What is happening today is threatening Syria with its secular heritage and historic religious coexistence. Syria has never threatened the United States or any other country. However, Syria has been the victim of the “ideological enmity” of pro-Israel members of Congress supporting Israel’s refusal to end occupation of the Golan Heights and its continuous rejection of Syria’s calls for comprehensive and just peace.
Ms. Rice knows from the experience of her fellow citizens that nations do not surrender to injustice. Her people have fought racism until they achieved equality and dignity. The people of the Middle East have struggled through history against aggression and occupation, and will continue struggling until freedom, justice and dignity are achieved. The United States will be right only if it assured us that our region will be more stable and democratic and that our children will no longer have to worry about occupying forces, racist discrimination, or bullets targeting their bodies while at their school chairs at UNRWA. There is no doubt that Ms. Rice recognizes the great difference between the reports she receives from pro-Israeli think-tanks, seeing nothing in the Middle East except for resources susceptible to subtraction, and unarmed people vulnerable to occupation or oppression, and the reality of the people’s long history of building civilizations and proselytizing peace and freedom.

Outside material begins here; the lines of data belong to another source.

/-
Copyright: the b2b-balaban T⁴-continuum CRUX team, row NE7b leaf lineage `t4-ne7b-formalise-leaf-04` (gen 153). Project licence.
-/
import Mathlib.Analysis.Calculus.FDeriv.Comp
import Mathlib.Analysis.Calculus.FDeriv.Congr
import Mathlib.Analysis.Calculus.FDeriv.Const
import Mathlib.Analysis.Calculus.FDeriv.Linear
import Mathlib.Analysis.Normed.Operator.Bilinear

/-!
# THE NEXT ACTION'S HESSIAN IS THE TRANSPORTED HESSIAN, WITH `σ ∈ C¹` ONLY:
# `(V ∘ σ)″(w) = V″(σ w)[σ′(w)·, σ′(w)·]` in `HasFDerivAt` currency along the whole critical branch — the displayed identity
# `hW` of `…HardStepTransportedLetters` (HSTL) DISCHARGED from `…HardStepBranchDeriv`'s letters (`D ∘ σ′ = 1`, `σ` differentiable
# near `w`) and fibre-criticality (`DV(σ ·)` kills `ker D`), Mathlib only
# (row NE7b, node U5c; TRANSFER rows (ix)∕(xxiv): King CMP 102 (2.14) «the effective Laplacian of the average field», [B11] CMP 102
# p. 307 (182)–(190) «δ∕δB ℋ … like the propagator»; [folklore] — the second-order envelope theorem along a `C¹` branch)

Cell `pub-balaban`, sub-cell `t4`, spine estimate NE7b (`T4WeightBudget.RelWeightBound`; the cell's OWN estimate — NOT PRINTED
in [Bałaban 1983–89], NOT PROVED).  Crux-route work under `Spine/NE7b/` by leaf-04 (CRUX team (2), FREEZE (0) crux-prover clause).
NOTHING of Bałaban's is named, asserted, valued or discharged; no `T4Continuum/Support` leaf typed; no `def`; zero `sorry`.  Imports
Mathlib ONLY (chain rule, `bilinearComp`) — independent of the `Spine/NE7b` olean frontier; the conclusions of HSCR (criticality of
`σ w′`), HSBD (`σ` differentiable near `w`, `D ∘ σ′(w′) = 1`) and the twice-differentiability of `V` AT `σ w` enter as displayed
hypotheses — letters in, letters out; nothing of HSCR ∕ HSBD ∕ HSTL ∕ leaf-03's `…ConstrainedMinimiserRegular` (CMR) ∕
`…ConstrainedValueHessian` (CVH) is imported or restated.

WHY.  The chart chain AHE → HSCR → HSBD → HSBDM → HSTL (leaf-03 ∕ leaf-04 ∕ leaf-06, all [folklore], all letters displayed) runs from
kernel coercivity to the NEXT scale's moduli, but HSTL's second-order END is stated UNDER a displayed identity
`hW : W″ w = V″(σ w).bilinearComp (σ′ w) (σ′ w)` for «the» Hessian `W″` of the next action `V⁺ = V ∘ σ`, honestly left to the value
side.  The value side (CMR: `φ ∈ C^{n+1}` qualitatively, finite dimension; CVS ∕ CVH: the second-order term of `φ = inf V` at the base
point in Peano currency is the constrained Schur form) does not state `hW` either.  The point typed here: `hW` needs NO second
derivative of `σ`.  Since `DV(σ w′)` kills `ker D` and `σ′(w′) − σ′(w)` maps into `ker D` (both are right inverses of `D`),
`D(V ∘ σ)(w′) = DV(σ w′) ∘ σ′(w)` with the FIXED operator `σ′(w)` for every `w′` near `w` (CMR's envelope formula with `M := σ′(w)`;
re-derived inline from a two-line linear-algebra lemma, not imported); the right side is differentiable at `w` by the chain rule as
soon as `V` is twice differentiable at `σ w` and `σ` once at `w`, with derivative `k ↦ V″(σ w)(σ′(w) k) ∘ σ′(w)` — which IS
`V″(σ w).bilinearComp (σ′ w) (σ′ w)`.  No propagator letter, no symmetry of `V″`, no convexity, no minimality, no finite dimension.
Consequences displayed for HSTL ∕ HSCR at the next scale: the `fderiv` form, the graph formula `(V⁺)″ k k′ = V″(σ′k)(σ′k′)`, and the
two-sided letters — a floor `m‖v‖²` for `V″(σ w)` on the graph directions gives `(V⁺)″ k k ≥ m‖σ′(w)k‖² ≥ (m∕q²)‖k‖²` whenever
`‖D‖ ≤ q` (as `k = D(σ′k)`), and `‖(V⁺)″‖ ≤ ‖V″(σ w)‖·‖σ′(w)‖²` (HSBD: `≤ B·(N⁻¹ − c)⁻²`).

WHAT IS PROVED ([folklore]; the second-order envelope theorem, e.g. Bonnans–Shapiro, *Perturbation Analysis of Optimization
Problems* (2000) §4.7, Fiacco (1983) §3.2 — there for minimisers in finite dimension; here for critical branches in Banach spaces
with `σ ∈ C¹`; nothing cited as a fact; nearest tree items: CMR `hasFDerivAt_comp_branch` (FIRST order, the `HasFDerivAt` form of
§1's use — not restated: §1 is the linear-algebra identity behind it), CVH `isLittleO_constrValue_hessian` (Peano, base point, value
function), HSTL (consumes `hW`)).
* §1 `comp_eq_comp_of_rightInverse` (a functional killing `ker D` reads the same through ANY two right inverses of `D`),
  `fderiv_comp_eq_comp_fixed` (hence `fderiv (V ∘ σ) w′ = DV(σ w′) ∘ P` for a fixed right inverse `P`, at every `w′` where the
  branch letters hold — `fderiv` currency).
* §2 THE END **`hasFDerivAt_fderiv_comp_branch`**: `s ∈ 𝓝 w`; on `s`: `HasFDerivAt σ (σ′ w′) w′`, `D(σ′ w′ k) = k`, `V` differentiable
  at `σ w′` with `DV(σ w′) κ = 0` for `D κ = 0`; AT `σ w`: `HasFDerivAt (fderiv ℝ V) V″ (σ w)` ⟹
  `HasFDerivAt (fderiv ℝ (V ∘ σ)) (V″.bilinearComp (σ′ w) (σ′ w)) w`.
* §3 `fderiv_fderiv_comp_branch` (`fderiv` form), `hessian_comp_branch_apply` (`(V⁺)″ k k′ = V″ (σ′ w k) (σ′ w k′)`),
  **`le_hessian_comp_branch`** (`m‖v‖² ≤ V″ v v` ⟹ `m‖σ′ w k‖² ≤ (V⁺)″ k k`), `norm_le_mul_norm_apply_of_rightInverse`
  (`D(σ′k) = k`, `‖D‖ ≤ q` ⟹ `‖k‖ ≤ q‖σ′ k‖`), **`floor_hessian_comp_branch`** (`(m∕q²)‖k‖² ≤ (V⁺)″ k k`, `0 ≤ m`, `0 < q`),
  **`norm_hessian_comp_branch_le`** (`‖(V⁺)″‖ ≤ ‖V″‖·‖σ′ w‖²`).
* §4 IN HSBD ∕ HSCR's CONCLUSION SHAPE **`hasFDerivAt_fderiv_comp_criticalBranch`**: on `ball w₀ ρ`, `σ` differentiable with
  `D (fderiv σ w′ k) = k` (HSBD §5: `D ∘ (A⁻¹ ∘ inl) = 1` + `HasFDerivAt.fderiv`) and `fderiv V (σ w′) κ = 0` on `ker D` (HSCR), `V`
  differentiable on the fibre ball, `HasFDerivAt (fderiv V) (V″ (σ w)) (σ w)` ⟹
  `HasFDerivAt (fderiv (V ∘ σ)) ((V″ (σ w)).bilinearComp (fderiv σ w) (fderiv σ w)) w` — HSTL's `hW` with
  `W″ w := (V″ (σ w)).bilinearComp (fderiv σ w) (fderiv σ w)` now a THEOREM about `fderiv (fderiv (V ∘ σ))`.
* §5 toy (`example`): `E = F = ℝ`, `D = 1`, `σ = id`, `V = 0`.

NOT HERE (honest): `σ ∈ C²` (not needed); continuity ∕ modulus of `w ↦ (V⁺)″(w)` (HSTL, from HSBDM); the identification with the
value function `inf_{Dδ = w} V` (CMR `criticalBranch_isMinOn` ∕ CVH, convex case); which `V, D, σ` are Bałaban's ((A3) ∕ (A1c),
NC-NE7b-α UNRULED); anything of Bałaban's.  BY-NAME EFFECT ON THE WALL: NONE.  NE7b NOT PRINTED ∕ NOT PROVED; spine PROVED 0∕9; rung
(B)+1 on a FINITE torus — NOT infinite volume, NOT the mass gap, NOT Clay.  HONEST DEPENDENCY: continuum YM on T⁴ ⇐ BetaPertH ∧ nine
spine estimates (0/9 proved); BetaPertH ⇐ (D1) ∧ (D4) ∧ CAP+tail; G-an2-4 gates asym, D1 and NE2∕3∕4.
-/

set_option autoImplicit false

The new kind of Middle East that Washington promises to build is unsettling because it does not refer to ending occupation, or mention international legitimacy, justice, dignity or people’s rights. Just as you, Secretary Rice, want a safe future for your children, we too want a safe future for ours. We want a future where they enjoy freedom, dignity and equality. This is possible to achieve today and it only requires abiding by one rightful demand: ending all kinds of occupation, settlement, discrimination and hatred against Arabs and Muslims.